● Exercise requirements:
From the entries below, output the line with "from the Maass–Selberg" and each following line up to and including the line with "through the HECKE", exactly as written.

● Exercise data:
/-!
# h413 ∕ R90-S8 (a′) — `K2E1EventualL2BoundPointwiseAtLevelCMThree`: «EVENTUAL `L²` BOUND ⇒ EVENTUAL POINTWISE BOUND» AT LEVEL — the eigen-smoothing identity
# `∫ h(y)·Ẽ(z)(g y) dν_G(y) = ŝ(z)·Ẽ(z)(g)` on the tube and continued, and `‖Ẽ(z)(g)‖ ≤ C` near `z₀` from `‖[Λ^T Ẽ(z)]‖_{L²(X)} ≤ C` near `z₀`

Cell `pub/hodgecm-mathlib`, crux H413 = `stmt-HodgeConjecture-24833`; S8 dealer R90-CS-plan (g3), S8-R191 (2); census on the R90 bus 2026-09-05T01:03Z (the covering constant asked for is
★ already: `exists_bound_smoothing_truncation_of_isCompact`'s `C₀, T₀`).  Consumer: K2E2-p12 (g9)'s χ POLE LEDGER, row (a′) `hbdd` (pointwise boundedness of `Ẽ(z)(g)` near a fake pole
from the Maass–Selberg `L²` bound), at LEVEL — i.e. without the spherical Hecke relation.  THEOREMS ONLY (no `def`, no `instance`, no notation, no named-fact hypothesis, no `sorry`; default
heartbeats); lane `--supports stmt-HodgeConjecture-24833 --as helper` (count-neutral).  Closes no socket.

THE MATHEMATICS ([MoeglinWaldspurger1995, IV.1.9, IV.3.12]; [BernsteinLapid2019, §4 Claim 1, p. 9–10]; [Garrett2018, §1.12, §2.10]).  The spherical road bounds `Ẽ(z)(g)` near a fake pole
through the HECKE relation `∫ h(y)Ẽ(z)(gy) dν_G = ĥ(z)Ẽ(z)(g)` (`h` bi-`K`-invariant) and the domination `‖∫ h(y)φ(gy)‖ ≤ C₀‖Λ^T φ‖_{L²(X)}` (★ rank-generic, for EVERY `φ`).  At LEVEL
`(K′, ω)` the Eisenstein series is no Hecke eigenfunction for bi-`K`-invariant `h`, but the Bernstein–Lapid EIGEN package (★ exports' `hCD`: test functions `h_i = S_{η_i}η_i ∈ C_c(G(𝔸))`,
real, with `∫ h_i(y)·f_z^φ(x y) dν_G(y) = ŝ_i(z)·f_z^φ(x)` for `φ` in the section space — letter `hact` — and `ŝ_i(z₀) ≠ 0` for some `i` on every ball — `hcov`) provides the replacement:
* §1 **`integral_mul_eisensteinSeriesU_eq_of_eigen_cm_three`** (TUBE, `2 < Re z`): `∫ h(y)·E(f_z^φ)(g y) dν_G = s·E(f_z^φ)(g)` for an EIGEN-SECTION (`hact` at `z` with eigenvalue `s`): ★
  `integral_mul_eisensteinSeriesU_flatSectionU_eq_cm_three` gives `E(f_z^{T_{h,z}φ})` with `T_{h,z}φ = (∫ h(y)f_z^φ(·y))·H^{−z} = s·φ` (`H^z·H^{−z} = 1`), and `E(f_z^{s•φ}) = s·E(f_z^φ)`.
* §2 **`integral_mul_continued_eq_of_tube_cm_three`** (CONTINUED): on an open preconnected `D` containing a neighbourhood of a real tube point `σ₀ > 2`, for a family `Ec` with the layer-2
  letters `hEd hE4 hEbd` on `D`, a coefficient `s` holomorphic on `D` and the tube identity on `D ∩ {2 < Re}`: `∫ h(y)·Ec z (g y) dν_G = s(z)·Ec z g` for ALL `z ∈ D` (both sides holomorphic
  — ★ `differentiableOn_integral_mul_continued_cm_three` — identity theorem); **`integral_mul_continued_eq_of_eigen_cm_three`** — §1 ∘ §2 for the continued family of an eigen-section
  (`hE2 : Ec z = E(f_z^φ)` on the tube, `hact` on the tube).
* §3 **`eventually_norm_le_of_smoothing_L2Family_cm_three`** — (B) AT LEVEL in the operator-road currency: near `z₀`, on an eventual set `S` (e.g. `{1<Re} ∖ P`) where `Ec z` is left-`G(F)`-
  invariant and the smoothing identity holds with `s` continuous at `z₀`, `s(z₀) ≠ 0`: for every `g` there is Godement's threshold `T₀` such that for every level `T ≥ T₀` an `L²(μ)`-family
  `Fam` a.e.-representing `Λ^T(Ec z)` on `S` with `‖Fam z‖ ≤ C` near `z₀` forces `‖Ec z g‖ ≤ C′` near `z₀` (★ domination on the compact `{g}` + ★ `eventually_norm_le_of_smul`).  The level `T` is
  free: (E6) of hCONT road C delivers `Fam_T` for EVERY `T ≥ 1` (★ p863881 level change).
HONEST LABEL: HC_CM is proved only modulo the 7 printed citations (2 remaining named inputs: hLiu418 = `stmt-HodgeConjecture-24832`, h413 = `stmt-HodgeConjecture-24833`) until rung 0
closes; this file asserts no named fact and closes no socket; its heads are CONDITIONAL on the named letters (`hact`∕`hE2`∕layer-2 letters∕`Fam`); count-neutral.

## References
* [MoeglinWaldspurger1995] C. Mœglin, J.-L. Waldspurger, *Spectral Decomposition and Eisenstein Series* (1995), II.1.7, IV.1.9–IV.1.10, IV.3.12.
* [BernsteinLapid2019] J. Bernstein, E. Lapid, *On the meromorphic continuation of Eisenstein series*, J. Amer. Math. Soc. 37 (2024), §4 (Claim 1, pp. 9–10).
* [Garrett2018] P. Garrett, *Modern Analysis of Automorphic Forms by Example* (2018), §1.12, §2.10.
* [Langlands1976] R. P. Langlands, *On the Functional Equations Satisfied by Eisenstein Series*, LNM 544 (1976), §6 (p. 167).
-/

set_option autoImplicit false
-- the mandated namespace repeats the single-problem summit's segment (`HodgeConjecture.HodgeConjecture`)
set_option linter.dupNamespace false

● Task response:
from the Maass–Selberg `L²` bound), at LEVEL — i.e. without the spherical Hecke relation.  THEOREMS ONLY (no `def`, no `instance`, no notation, no named-fact hypothesis, no `sorry`; default
heartbeats); lane `--supports stmt-HodgeConjecture-24833 --as helper` (count-neutral).  Closes no socket.

THE MATHEMATICS ([MoeglinWaldspurger1995, IV.1.9, IV.3.12]; [BernsteinLapid2019, §4 Claim 1, p. 9–10]; [Garrett2018, §1.12, §2.10]).  The spherical road bounds `Ẽ(z)(g)` near a fake pole
through the HECKE relation `∫ h(y)Ẽ(z)(gy) dν_G = ĥ(z)Ẽ(z)(g)` (`h` bi-`K`-invariant) and the domination `‖∫ h(y)φ(gy)‖ ≤ C₀‖Λ^T φ‖_{L²(X)}` (★ rank-generic, for EVERY `φ`).  At LEVEL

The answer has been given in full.